A similar procedure can be used to establish that the success rate in the urban area is reliably
low, but the result is not as clearly significant, so the results are not given here.
SIZE ASSESSMENT OF PONDS
The size of ponds as determined from the GIS map was compared to the size of ponds as
determined in the field using estimation or using optical measurement and calculation. We can
only assess size among ponds that were actually found in the field.
For this assessment, Nathan Campbell counted by hand the number of pixels on the GIS map
associated with each pond. The reason why we followed this procedure will be explained below
after the data. The “Correlation” (“Correl”) function from MS Excel was used to assess the
correlation between the map size of ponds and the measured size of ponds. The correlation
function appears to return Pearson’s “r”. The function does not appear to return a value for “n”
or “p”. The figures below are for “raw” r, not for r squared.
Rural correl = 0.9523
Peri-urban correl = 0.9740
Rural plus peri-urban correl = 0.9596
Urban correl = 0.8078
Overall correl = 0.9493
Rural and peri-urban figures are closely comparable.
Because only a minority of urban ponds were found (see above), the apparently high correlation
for urban ponds should be considered carefully. It means that the map is accurate for the ponds
that were found but it does not indicate that a majority of ponds were found.
Even though the correlation for urban pounds is high, it is lower than the figures for rural and
peri-urban.

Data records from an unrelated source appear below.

/-- a merger at step `t ∈ (s, K]` from the menu, older line first, with a partner born at `s′ ∈ [s, t]` from the partner
menu, both with events `≤ t`, is a record [folklore] -/
theorem merge_mem_fam {n : ℕ} {Lb : Finset δ} {s K t : ℕ} (ht : t ∈ Ioc s K) {e : δ} (he : e ∈ Lmer t) {s' : ℕ}
    (hs' : s' ∈ Icc s t) {X Y : Gen δ} (hX : X ∈ fam Lren Lmer Lpart n Lb s t)
    (hY : Y ∈ fam Lren Lmer Lpart n (Lpart s') s' t) : Gen.merge X Y e ∈ fam Lren Lmer Lpart (n + 1) Lb s K := by
  rw [fam_succ, mem_union]
  refine Or.inr ?_
  simp only [mem_biUnion, mem_image, mem_product, Prod.exists]
  exact ⟨t, ht, e, he, s', hs', X, Y, ⟨hX, hY⟩, rfl⟩

/-- **CASE ANALYSIS of a record of fuel `≤ n + 1`** by its last event. [folklore] -/
theorem fam_cases {P : Gen δ → Prop} {n : ℕ} {Lb : Finset δ} {s K : ℕ} (hb : ∀ b ∈ Lb, P (Gen.born b s))
    (hr : ∀ t ∈ Ioc s K, ∀ e ∈ Lren t, ∀ G ∈ fam Lren Lmer Lpart n Lb s t, P (Gen.renew G e (t - 1)))
    (hm : ∀ t ∈ Ioc s K, ∀ e ∈ Lmer t, ∀ s' ∈ Icc s t, ∀ X ∈ fam Lren Lmer Lpart n Lb s t,
      ∀ Y ∈ fam Lren Lmer Lpart n (Lpart s') s' t, P (Gen.merge X Y e)) :
    ∀ G ∈ fam Lren Lmer Lpart (n + 1) Lb s K, P G := by
  intro G hG
  rw [fam_succ, mem_union, mem_union] at hG
  rcases hG with (h | h) | h
  · obtain ⟨b, hb', rfl⟩ := mem_image.1 h
    exact hb b hb'
  · simp only [mem_biUnion, mem_image] at h
    obtain ⟨t, ht, e, he, G', hG', rfl⟩ := h
    exact hr t ht e he G' hG'
  · simp only [mem_biUnion, mem_image, mem_product, Prod.exists] at h
    obtain ⟨t, ht, e, he, s', hs', X, Y, ⟨hX, hY⟩, rfl⟩ := h
    exact hm t ht e he s' hs' X hX Y hY

/-- **A RECORD IS BORN AT ITS MAIN-LINE STEP**: `rootStep G = s` on `fam n Lb s K`. [folklore] -/
theorem rootStep_of_mem_fam : ∀ (n : ℕ) (Lb : Finset δ) (s K : ℕ), ∀ G ∈ fam Lren Lmer Lpart n Lb s K, G.rootStep = s
  | 0, Lb, s, K => by simp
  | n + 1, Lb, s, K =>
      fam_cases (fun b _ => rfl) (fun t _ e _ G hG => by simpa using rootStep_of_mem_fam n Lb s t G hG)
        (fun t _ e _ s' hs' X hX Y hY => by
          rw [Gen.rootStep_merge, rootStep_of_mem_fam n Lb s t X hX, rootStep_of_mem_fam n (Lpart s') s' t Y hY]
          exact min_eq_left (mem_Icc.1 hs').1)

/-- **THE ROOT OF A RECORD IS ITS MAIN-LINE BIRTH**: `root G ∈ Lb` on `fam n Lb s K`. [folklore] -/
theorem root_mem_of_mem_fam : ∀ (n : ℕ) (Lb : Finset δ) (s K : ℕ), ∀ G ∈ fam Lren Lmer Lpart n Lb s K, G.root ∈ Lb
  | 0, Lb, s, K => by simp
  | n + 1, Lb, s, K =>
      fam_cases (fun b hb => by simpa using hb) (fun t _ e _ G hG => by simpa using root_mem_of_mem_fam n Lb s t G hG)
        (fun t _ e _ s' hs' X hX Y hY => by
          have h : X.rootStep ≤ Y.rootStep := by
            rw [rootStep_of_mem_fam n Lb s t X hX, rootStep_of_mem_fam n (Lpart s') s' t Y hY]
            exact (mem_Icc.1 hs').1
          rw [root_merge, if_pos h]
          exact root_mem_of_mem_fam n Lb s t X hX)

/-- the families grow with the fuel (one step) [folklore] -/
theorem fam_subset_succ : ∀ (n : ℕ) (Lb : Finset δ) (s K : ℕ),
    fam Lren Lmer Lpart n Lb s K ⊆ fam Lren Lmer Lpart (n + 1) Lb s K
  | 0, Lb, s, K => by simp
  | n + 1, Lb, s, K => fun G hG =>
      fam_cases (P := fun G => G ∈ fam Lren Lmer Lpart (n + 2) Lb s K) (fun b hb => born_mem_fam hb)
        (fun t ht e he G hG => renew_mem_fam ht he (fam_subset_succ n Lb s t hG))
        (fun t ht e he s' hs' X hX Y hY =>
          merge_mem_fam ht he hs' (fam_subset_succ n Lb s t hX) (fam_subset_succ n (Lpart s') s' t hY)) G hG

/-- **THE FAMILIES GROW WITH THE FUEL**. [folklore] -/
theorem fam_mono {n m : ℕ} (h : n ≤ m) (Lb : Finset δ) (s K : ℕ) :
    fam Lren Lmer Lpart n Lb s K ⊆ fam Lren Lmer Lpart m Lb s K := by
  induction h with
  | refl => exact subset_rfl
  | step _ ih => exact ih.trans (fam_subset_succ _ Lb s K)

The comparatively lower correlation in urban ponds lowers the overall correlation
slightly.
Still, this degree of correlation indicates that the figures for size taken from the GIS map can be
relied upon for most purposes, especially outside of urban areas.

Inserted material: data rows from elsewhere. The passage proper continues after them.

import Summits.BirchSwinnertonDyer.BirchSwinnertonDyer.Theorems.AdditiveKolyvaginRoadLevelSystems
import Literature.NumberTheory.EllipticCurves.LevelSelmerLocalConditions
import HarnessLib

/-!
# Route `AdditiveKolyvaginRoad`, crux KS′ `LevelKolyvaginSystemsAdditive` (item stmt-BirchSwinnertonDyer-21396), S5a wave:
# the Summit-side local conditions ARE the Literature ones (bridge, `rfl`)

The route's `toricLocalKer` (`Theorems/AdditiveKolyvaginRoadLevelDefs.lean` §0) and `transverseLocalKerP`
(`Theorems/AdditiveKolyvaginRoadLevelSystems.lean`) now have Literature homes with IDENTICAL bodies
(`Literature/NumberTheory/EllipticCurves/LevelSelmerLocalConditions.lean`: `WeierstrassCurve.toricLocalCondition`,
`Literature.NumberTheory.EllipticCurves.transverseLocalCondition`, `augmentationSubgroup`), so that W. Zhang 2014 §8.1 ∕
Thm. 4.3 ∕ Thm. 5.2 can be typed Literature-side over `ZhangLevelRaisedKolyvaginData`.  This file records the three
definitional equalities the Summit-side dictionary (D1, `Theorems/AdditiveKolyvaginRoadLenderDatumOfZhang.lean`) rewrites
along.  Theorems only (`rfl`); 0 definitions, 0 facts, 0 `sorry`.  BSD is not proved by any of this.
-/

set_option linter.dupNamespace false -- single-conjunct summit repeats the name by design

noncomputable section

namespace Summit.BirchSwinnertonDyer.BirchSwinnertonDyer.Theorems.AdditiveKoly

open WeierstrassCurve NumberField IsDedekindDomain Literature.NumberTheory.EllipticCurves

universe u

/-- The route's augmentation subgroup is the Literature one. [folklore] -/
theorem augmentationPoints_eq_augmentationSubgroup (G : Type*) (M : Type*) [Monoid G] [AddCommGroup M]
    [DistribMulAction G M] : augmentationPoints G M = augmentationSubgroup G M :=
  rfl

/-- The route's toric local condition is the Literature one (Bertolini–Darmon ordinary ∕ Zhang singular part).
[cite: BertoliniDarmon2005, §2.2–§2.3] [cite: WZhang2014, §4.1 Lemma 4.2] -/
theorem toricLocalKer_eq_toricLocalCondition {K : Type u} [Field K] (W : WeierstrassCurve K) (E : Type u) [Field E]
    [Algebra K E] (n : ℤ) : toricLocalKer W E n = W.toricLocalCondition E n :=
  rfl

/-- The route's transverse local condition at the torsion level `p ^ 1` is the Literature one at `n = p ^ 1`.
[cite: WZhang2014, §8.1 (H¹_tr)] [cite: GrossLMS1991, §3–§4] -/
theorem transverseLocalKerP_eq_transverseLocalCondition (W : WeierstrassCurve ℚ) (K : Type) [Field K] [NumberField K]
    (p : ℕ) (ι : K →+* ℂ) (ℓ : ℕ) (v : HeightOneSpectrum (𝓞 K)) :
    transverseLocalKerP W K p ι ℓ v = transverseLocalCondition W K ι ((p ^ 1 : ℕ) : ℤ) ℓ v :=
  rfl

end Summit.BirchSwinnertonDyer.BirchSwinnertonDyer.Theorems.AdditiveKoly

end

Exactly what constitutes a pond is not always clear from the GIS map. In about two-thirds of the
cases, pond boundaries were clear, so that the number of pixels in a pond could be determined
exactly. However, sometimes a pond has nearby outlier pixels that probably are attached to the
pond but would not be counted as part of the pond by GIS procedures because the pixels are
not immediately adjacent (touching). Sometimes outliers trailed off in strings or formed their
own clusters, and these features probably should not be counted as part of the pond. When
counting pixels from the GIS map, Mr. Campbell counted both a lower range of pixels to include
as part of a pond and an upper range. About one-third of the ponds were reported with both an
upper and lower pixel range. Nearly all of these were middle or large size ponds. For the
correlations given above, we used only the lower range of counted pixels. Further work on how
accuracy of pond boundary assessment range affects accuracy of size assessment is indicated.
Correlation was highest among small ponds and medium sized ponds because they showed
fewer problems of pond boundaries than large size ponds. Data on size effects is not give here
because size effects cannot be separated from boundary problems. Further work on correlation
on medium sized and large sized water bodies around the state of Alabama is in progress.
This data needs to be “run through” a statistical program that provides “n” and “p” automatically,
and that might allow easier manipulation of the range problem.